Cosmic Terror ile ilgili bir diğer eleştirim ise tüm bu melodi bombardımanı içerisinde gerçekten öne çıkan, ilk dinlemeden zihne kazınan melodilerden yoksun bir albüm olması. Albümün farklı anlarında tekrar edilecek bir melodi, etrafında dolaşılacak bir fikir olsa, motiflerle yürüse başka bir seviyeye çıkabilirdi gibi hissediyorum. Çok iyi bestelere sahip ama hit barındırmayan bir albüm olarak lokomotif melodilerin eksikliğini yaşıyor maalesef biraz. Buna karşın prodüksiyon ilk albüme göre çok daha iyi (özellikle gitarlar çok berrak) durumda ve daha pes bir kayıt tercih etmişler. Ben severim ama kimisi de cızbız köfte kaydı sevdiği için bir şey diyemiyorum.
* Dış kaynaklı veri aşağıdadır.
import Mathlib
import HarnessLib
import Summits.Parity.GeneralizedHardyLittlewood.Theorems.ScaleTauberianCarvingDefs
import Literature.NumberTheory.Sieve.SingularSeries

/-!
# Root existence conservation — definitions (decomp-parity cycle-2 certificate, trap T22; lens-6 g9)

Vocabulary for `Theorems/RootExistenceConservation.lean`, the LEAN-STATED BLOCKER CERTIFICATE at the root
`Parity := BatemanHorn ∧ GeneralizedHardyLittlewood` built from the lens-6 g8 kernel «ExistenceConservation»
(critic CLEARED as CERTIFICATE and adopted as STANDING TRAP T22 «existence conservation / poverty-vacuity test»,
HOME/STATUS.md l.440; operator CYCLE-2 ORDER, writer ACK l.439).

* §1 shapes of ONE counting sequence `c : ℕ → ℝ` against poverty: `Poor` (`c = o(N)`), `Exact`, `Upper`, `Lower`,
  `ChebyshevEv`, `ChebyshevIO`, `Sync`, `TwoScale`, `LogExact`, `Dichotomy`;
* §3 the twin objects `X h N = Σ_{n≤N} Λ(n)Λ(n+h)`, `Spair h = 𝔖({0,h})`, the worlds `TwinPoor := Poor (X 2)` and
  `AllPairsPoor`;
* §4 the Green–Tao pattern layer at one affine system: `PoorAt`, `UpperAt`, `LowerAt`, `SubstantialAt`, `HomogAt`
  (over the tree's `vonMangoldtSum` / `archFactor` / `singularProduct` / `realBox` and the landed
  `ScaleTauberianCarving.dil`).

Definitions only; no statements (Defs-file precedent: `ScaleTauberianCarvingDefs`, `FixedLowerQualitativeCoreDefs`).
-/

open scoped BigOperators
open Finset

namespace Summit.Parity.GeneralizedHardyLittlewood.ExistenceConservation

/-! ## §1 Shapes of ONE counting sequence `c : ℕ → ℝ` (think `c N = Σ_{n≤N} Λ(n)Λ(n+2)`) against poverty -/

/-- Poverty: `c N = o(N)` («finitely many prime points», Λ-currency). -/
def Poor (c : ℕ → ℝ) : Prop :=
  ∀ ε : ℝ, 0 < ε → ∃ N₀ : ℕ, ∀ N : ℕ, N₀ ≤ N → |c N| ≤ ε * N

/-- Exactness with main term `m·N` (Hardy–Littlewood shape). -/
def Exact (c : ℕ → ℝ) (m : ℝ) : Prop :=
  ∀ ε : ℝ, 0 < ε → ∃ N₀ : ℕ, ∀ N : ℕ, N₀ ≤ N → |c N - m * N| ≤ ε * N

/-- One-sided upper shape (`FixedUpper` at one pattern, scalar main term). -/
def Upper (c : ℕ → ℝ) (m : ℝ) : Prop :=
  ∀ ε : ℝ, 0 < ε → ∃ N₀ : ℕ, ∀ N : ℕ, N₀ ≤ N → c N - m * N ≤ ε * N

/-- One-sided lower shape (`FixedLower` at one pattern). -/
def Lower (c : ℕ → ℝ) (m : ℝ) : Prop :=
  ∀ ε : ℝ, 0 < ε → ∃ N₀ : ℕ, ∀ N : ℕ, N₀ ≤ N → m * N - c N ≤ ε * N

/-- Chebyshev-order lower bound EVENTUALLY (antecedent of `TwinResidualRel`, Λ-form of stmt-Parity-18377). -/
def ChebyshevEv (c : ℕ → ℝ) : Prop :=
  ∃ κ : ℝ, 0 < κ ∧ ∃ N₀ : ℕ, ∀ N : ℕ, N₀ ≤ N → κ * N ≤ c N

/-- Chebyshev-order lower bound INFINITELY OFTEN. -/
def ChebyshevIO (c : ℕ → ℝ) : Prop :=
  ∃ κ : ℝ, 0 < κ ∧ ∀ N₀ : ℕ, ∃ N : ℕ, N₀ ≤ N ∧ κ * N < c N

/-- Synchronisation of two families (`PairSync` shape): `c₁/m₁` and `c₂/m₂` agree to `o(N)`, no value asserted. -/
def Sync (c₁ c₂ : ℕ → ℝ) (m₁ m₂ : ℝ) : Prop :=
  ∀ ε : ℝ, 0 < ε → ∃ N₀ : ℕ, ∀ N : ℕ, N₀ ≤ N → |c₁ N * m₂ - c₂ N * m₁| ≤ ε * N

/-- Two-scale rigidity of the normalised signed error on the window `[N, N²]` (`ScaleRigidityAt` shape, d = 1,
scalar main term). -/
def TwoScale (c : ℕ → ℝ) (m : ℝ) : Prop :=
  ∀ ε : ℝ, 0 < ε → ∃ N₀ : ℕ, ∀ N : ℕ, N₀ ≤ N → ∀ n : ℕ, N ≤ n → n ≤ N ^ 2 →
    |(c N - m * N) / N - (c n - m * n) / n| ≤ ε

/-- Log-window exactness (`LogWindowHLAt` shape, d = 1, scalar main term). -/
def LogExact (c : ℕ → ℝ) (m : ℝ) : Prop :=
  ∀ ε : ℝ, 0 < ε → ∃ N₀ : ℕ, ∀ N : ℕ, N₀ ≤ N → ∀ M : ℕ, N ^ 2 ≤ M →
    |∑ n ∈ Ioc N M, (c n / n - m) / n| ≤ ε * ∑ n ∈ Ioc N M, (1 : ℝ) / n

/-- «Rare or exact» (`BiasDichotomy` shape at one pattern). -/
def Dichotomy (c : ℕ → ℝ) (m : ℝ) : Prop :=
  ∀ ε : ℝ, 0 < ε → ∃ N₀ : ℕ, ∀ N : ℕ, N₀ ≤ N → c N * |c N - m * N| ≤ ε * N * (N + |m * N|)

/-! ## §3 The twin objects -/

open scoped ArithmeticFunction.vonMangoldt
open Literature.NumberTheory.Sieve

/-- `X h N = Σ_{n ≤ N} Λ(n)Λ(n+h)`. -/
noncomputable def X (h N : ℕ) : ℝ := ∑ n ∈ Finset.Icc 1 N, Λ n * Λ (n + h)

/-- `𝔖(h) = singularSeries {0, h}`. -/
noncomputable def Spair (h : ℕ) : ℝ := singularSeries ({0, (h : ℤ)} : Finset ℤ)

/-- The twin poverty world: `Σ_{n≤N} Λ(n)Λ(n+2) = o(N)` (Λ-form of «finitely many twin primes»). -/
def TwinPoor : Prop := Poor (X 2)

/-- The all-poor ghost world: every even shift pair is poor (every infinite-complexity pair bias is 0). -/
def AllPairsPoor : Prop := ∀ h : ℕ, h ≠ 0 → Even h → Poor (X h)

/-! ## §4 The Green–Tao pattern layer at one affine system -/

open ScaleTauberianCarving (dil)

variable {d t : ℕ}

/-- Pattern poverty: the system `Ψ` has `o(N^d)` (Λ-weighted) prime points on every convex body. -/
def PoorAt (Ψ : Fin t → AffLinForm d) : Prop :=
  ∀ ε : ℝ, 0 < ε → ∃ N₀ : ℕ, ∀ N : ℕ, N₀ ≤ N → ∀ K : Set (Fin d → ℝ), Convex ℝ K → K ⊆ realBox d N →
    |vonMangoldtSum Ψ K N| ≤ ε * (N : ℝ) ^ d

/-- `FixedUpper` at one system. -/
def UpperAt (Ψ : Fin t → AffLinForm d) : Prop :=
  ∀ ε : ℝ, 0 < ε → ∃ N₀ : ℕ, ∀ N : ℕ, N₀ ≤ N → ∀ K : Set (Fin d → ℝ), Convex ℝ K → K ⊆ realBox d N →
    vonMangoldtSum Ψ K N - archFactor Ψ K * singularProduct Ψ ≤ ε * (N : ℝ) ^ d

/-- `FixedLower` at one system. -/
def LowerAt (Ψ : Fin t → AffLinForm d) : Prop :=
  ∀ ε : ℝ, 0 < ε → ∃ N₀ : ℕ, ∀ N : ℕ, N₀ ≤ N → ∀ K : Set (Fin d → ℝ), Convex ℝ K → K ⊆ realBox d N →
    archFactor Ψ K * singularProduct Ψ - vonMangoldtSum Ψ K N ≤ ε * (N : ℝ) ^ d

/-- A pattern is SUBSTANTIAL if along some admissible bodies its main term is `≥ μN^d` (true for every admissible
system on the full box; recorded as a hypothesis, it has no prime content). -/
def SubstantialAt (Ψ : Fin t → AffLinForm d) : Prop :=
  ∃ μ : ℝ, 0 < μ ∧ ∃ N₁ : ℕ, ∀ N : ℕ, N₁ ≤ N → ∃ K : Set (Fin d → ℝ), Convex ℝ K ∧ K ⊆ realBox d N ∧
    μ * (N : ℝ) ^ d ≤ archFactor Ψ K * singularProduct Ψ

/-- Main-term homogeneity along dilation chains on the window `[N, N²]` (a regularity statement about
`β_∞ · 𝔖` only — no prime content; recorded as a hypothesis). -/
def HomogAt (Ψ : Fin t → AffLinForm d) : Prop :=
  ∀ ε : ℝ, 0 < ε → ∃ N₀ : ℕ, ∀ N : ℕ, N₀ ≤ N → ∀ n : ℕ, N ≤ n → n ≤ N ^ 2 →
    ∀ K : Set (Fin d → ℝ), Convex ℝ K → K ⊆ realBox d N →
      |archFactor Ψ K * singularProduct Ψ / (N : ℝ) ^ d -
        archFactor Ψ (dil N n K) * singularProduct Ψ / (n : ℝ) ^ d| ≤ ε

end Summit.Parity.GeneralizedHardyLittlewood.ExistenceConservation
Dersine çok iyi çalışmış, her soruyu bilen, içten içe insanı uyuz etse de bir şey diyemediğiniz öğrenci gibi, ne bileyim Hermione Granger gibi bir grup The Spirit ve Cosmic Terror hakkında olumsuz bir şey söylemek zor. Evet, bir The Somberlain değil, bir The Storm of the Light’s Bane değil ama 2020 yılında onlara benzeyen işler yapan birini dinlemek isterseniz eldeki en iyi seçenek The Spirit ve son albümleri Cosmic Terror şu an için. Şu ana kadar dinlediğim en iyi 2020 albümlerinden biri.
Çok güzel analiz etmişsin. Ben de albümü fazlaca sevenlerdenim. Dissection gibi çığır açıcı bir grubun müziğine benzer (neredeyse aynı 🙂 ) bi yapıda olmaları zerrece umurumda değil. Dissection’ın Reinkaos’undan bile daha Dissection herifler. Sonuna kadar hakkını veriyorlar. Verdim şukularını 😀 \m/
Teşekkürler. \m/ Bence de Dissection kopyası olmanın ötesinde bir kalitedeler.